= Data for analysis =
import Literature.Probability.RandomPlanarGeometry.SLEOnePointMartingaleProofs
import Literature.Probability.RandomPlanarGeometry.SLETwoPointMartingaleProofs
import Literature.Probability.RandomPlanarGeometry.SwallowingProbCalculus
import Literature.Analysis.FunctionSpaces.ItoProductRule
import HarnessLib

/-!
# Lawler's two-point martingale for the real SLE_κ flow (the Itô step proved); Cardy's formula for SLE₆

Topic `Probability/RandomPlanarGeometry`; theorems only. This file discharges the last
stochastic-calculus input of Cardy's formula for SLE₆ in the tree and assembles the target:

* `Literature.Probability.RandomPlanarGeometry.sle_martingale_twoPointObservable_holds` — the
  named fact of `SLETwoPointMartingale` (Lawler (2005), §6.7, proof of Prop. 6.33, the Itô step):
  for `κ > 4` and `y < 0 < x`, Lawler's two-point observable `ψ(Z_{t∧σ})` of the real SLE_κ flow
  (`Z = X/(X - Y)`, `σ = T_x ∧ T_y`, regularised from `σ` on) is a martingale of the raw Brownian
  filtration under the (pre-)Wiener measure;
* `Literature.Probability.RandomPlanarGeometry.sle_six_measureReal_hitsBefore_holds` — **Cardy's
  formula for SLE₆ in a conformal rectangle** (`CritPerc.sle_six_measureReal_hitsBefore` of
  `CritPercSLE`; Werner (2007), §3; Lawler–Schramm–Werner (2001); Smirnov (2001)), by
  `sle_six_measureReal_hitsBefore_of_itoSteps` (`SLEOnePointSwallowingProofs`) from the three Itô
  steps: this file's two-point martingale and the one-point martingales
  `sle_martingale_onePointPow_holds`, `sle_martingale_onePointSq_holds`
  (`SLEOnePointMartingaleProofs`).

## The proof of the two-point martingale (Lawler, proof of Prop. 6.33, made rigorous as in his footnote 2)

Fix levels `0 < δ < z₀ = x/(x-y) < 1 - δ` and let `ρ` be the exit time of the (continuous,
adapted: `SLECrossingProbabilityProofs`, `SLETwoPointMartingaleProofs`) observable `M = ψ(Z̃)` from
`(ψ δ, ψ(1-δ))`; since `ψ = swallowingPsi (2/κ)` is a strictly increasing homeomorphism of `[0, 1]`
(`SwallowingProbCalculus`), up to `ρ` we are strictly before `σ` and `Z ∈ [δ, 1-δ]`
(`lt_twoPointTime_and_twoPointRatio_mem_Icc`), so `X ≥ δ(x-y)`, `-Y ≥ δ(x-y)` and the gap
`X - Y = (x-y) + ∫(2/X - 2/Y) ds` (pathwise integrated Loewner equation, `SLERealFlowIto`) grows at
most linearly. The stopped flows `X^ρ`, `Y^ρ` are Itô processes `dX = (2/X)dt - √κ dB`
(`isItoProcess_stoppedProcess_sleRealFlowStop`); `A = 1/(X^ρ - Y^ρ)` is a time integral
(`Literature.Analysis.FunctionSpaces.inv_eq_inv_add_timeIntegral`, fundamental theorem of calculus);
the product rule (`Literature.Analysis.FunctionSpaces.IsItoProcess.mul_timeIntegral`, with the
square-integrable Itô integrals of the bounded progressive integrands `σ'X^ρ`, `σ'A`) makes
`Z^ρ = X^ρ A` an Itô process ("the product rule gives `dZ = …`"); and for a `C²` function `f` equal to
`ψ` near `[δ, 1-δ]` (`Literature.Analysis.Calculus.exists_contDiff_eqOn_Icc`, `contDiffOn_swallowingPsi`)
the Itô drift of `f(Z^ρ)` vanishes identically by the hypergeometric equation (6.21)
(`lawler_drift_identity`, with `ψ'`, `ψ''` from `hasDerivAt_swallowingPsi`,
`hasDerivAt_deriv_swallowingPsi`), so `f(Z^ρ) = M^ρ` is a martingale
(`Literature.Analysis.FunctionSpaces.martingale_apply_of_itoDrift_eq_zero`, Itô's formula for Itô
processes, `ItoFormulaProofs`). Finally the levels `δₙ ↓ 0`: the stopped observables are bounded by
`1` and converge to `M` along every path (`tendsto_stoppedProcess_sleTwoPointObservable`: either
`t ≤ ρₙ` eventually, or the exit values `ψ(δₙ) → 0`, `ψ(1-δₙ) → 1` force `M_ℓ(1 - M_ℓ) = 0` at the
limit clock `ℓ`, whence `σ ≤ ℓ` and `M` is constant on `[σ, ∞) ∋ ℓ, t`), and bounded pointwise limits
of martingales are martingales (`Literature.Probability.Process.martingale_of_tendsto_of_abs_le'`).

## References

* G. F. Lawler, *Conformally Invariant Processes in the Plane*, AMS (2005), §6.7, Prop. 6.33 and
  its proof (eq. (6.21), footnote 2); §1.10, proof of Prop. 1.21.
* W. Werner, *Lectures on two-dimensional critical percolation*, IAS/Park City (2007), §3
  (Cardy's formula for SLE₆).
* G. Lawler, O. Schramm, W. Werner, *Values of Brownian intersection exponents I*, Acta Math. 187
  (2001), §3; S. Smirnov, C. R. Acad. Sci. Paris 333 (2001).
* D. Revuz, M. Yor, *Continuous Martingales and Brownian Motion* (3rd ed., 1999), Ch. IV,
  Prop. (3.1), Thm (3.3).
-/

noncomputable section
import Summits.Ventures.AbcSig.Rows.Bridge
import Summits.Ventures.AbcSig.Rows.C2aL109A3
import Summits.Ventures.AbcSig.Rows.C2aL109A3AB

/-!
# Venture AbcSig — CELL `C2aL109A3`: the census statement `Rows.C2aCellRed 109 (fun a => a = 3) ∅` from the two row theorems

HONEST FRAMING. COMPUTATION cell `pub-abcsig`; CONDITIONAL theorem; no claim on ABC or any summit. Hypotheses exactly as
in `Rows/C2aL109A3.lean` and `Rows/C2aL109A3AB.lean`: `BS04Package` (CITED), `DataComplete …` (COMPUTED level files), and the
rows' per-orbit exclusions for BOTH family predicates (`famB`, `famAB`) as universally quantified hypotheses (CITED: the census
row's certificates). Conclusion = p1's census predicate (`Rows/Statements.lean`), all four coprime coefficient
distributions `A·B = 2^a·109^m`, reduced exponents `a < n`, `m < n` (RULING H1). GENERATED by p-lean g2 gen/make_rows.py
(after plean/make_cell_bridges.py).
-/

namespace Summit.Ventures.AbcSig

/-- Cell `C2aL109A3`: `Rows.C2aCellRed 109 (fun a => a = 3) ∅` under the rows' hypotheses. -/
theorem cell_C2aL109A3 (M : NewformModel) (hP : M.BS04Package)
    (hD218 : M.DataComplete 218 level218Orbits)
    (hD3488 : M.DataComplete 3488 level3488Orbits)
    (hX_orbit_218_3 : ∀ n m : ℕ, n ∈ ([11] : List ℕ) → M.Excludes 218 orbit_218_3 (famB (2 ^ 3 * 109 ^ m) n (fun _ _ => True)))
    (hX_orbit_218_3' : ∀ n m : ℕ, n ∈ ([11] : List ℕ) → M.Excludes 218 orbit_218_3 (famAB (109 ^ m) (2 ^ 3) n (fun _ _ => True)))
    (hX_orbit_3488_6 : ∀ n m : ℕ, n ∈ ([7, 13] : List ℕ) → M.Excludes 3488 orbit_3488_6 (famB (2 ^ 3 * 109 ^ m) n (fun _ _ => True)))
    (hX_orbit_3488_6' : ∀ n m : ℕ, n ∈ ([7, 13] : List ℕ) → M.Excludes 3488 orbit_3488_6 (famAB (109 ^ m) (2 ^ 3) n (fun _ _ => True)))
    (hX_orbit_3488_7 : ∀ n m : ℕ, n ∈ ([29] : List ℕ) → M.Excludes 3488 orbit_3488_7 (famB (2 ^ 3 * 109 ^ m) n (fun _ _ => True)))
    (hX_orbit_3488_7' : ∀ n m : ℕ, n ∈ ([29] : List ℕ) → M.Excludes 3488 orbit_3488_7 (famAB (109 ^ m) (2 ^ 3) n (fun _ _ => True)))
    (hX_orbit_3488_10 : ∀ n m : ℕ, n ∈ ([17] : List ℕ) → M.Excludes 3488 orbit_3488_10 (famB (2 ^ 3 * 109 ^ m) n (fun _ _ => True)))
    (hX_orbit_3488_10' : ∀ n m : ℕ, n ∈ ([17] : List ℕ) → M.Excludes 3488 orbit_3488_10 (famAB (109 ^ m) (2 ^ 3) n (fun _ _ => True))) :
    Rows.C2aCellRed 109 (fun a => a = 3) ∅ :=
  C2aCellRed_of_rows 109 (by norm_num) (by norm_num) _ _
    (fun n hn h11 hnℓ _ a m (ha : a = 3) han hm hmn x y z h1 h2 => by
      subst ha
      exact
 row_C2aL109A3 M hP hD218 hD3488 n hn h11 hnℓ m hm hmn (hX_orbit_218_3 n m) (hX_orbit_3488_6 n m) (hX_orbit_3488_7 n m) (hX_orbit_3488_10 n m) x y z h1 h2)
    (fun n hn h11 hnℓ _ a m (ha : a = 3) han hm hmn x y z h1 h2 => by
      subst ha
      exact
 row_C2aL109A3AB M hP hD218 hD3488 n hn h11 hnℓ m hm hmn (hX_orbit_218_3' n m) (hX_orbit_3488_6' n m) (hX_orbit_3488_7' n m) (hX_orbit_3488_10' n m) x y z h1 h2)

end Summit.Ventures.AbcSig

= Exercise description =
Report every line from the material above that mentions the word "levels".

= Response box =
Fix levels `0 < δ < z₀ = x/(x-y) < 1 - δ` and let `ρ` be the exit time of the (continuous,
processes, `ItoFormulaProofs`). Finally the levels `δₙ ↓ 0`: the stopped observables are bounded by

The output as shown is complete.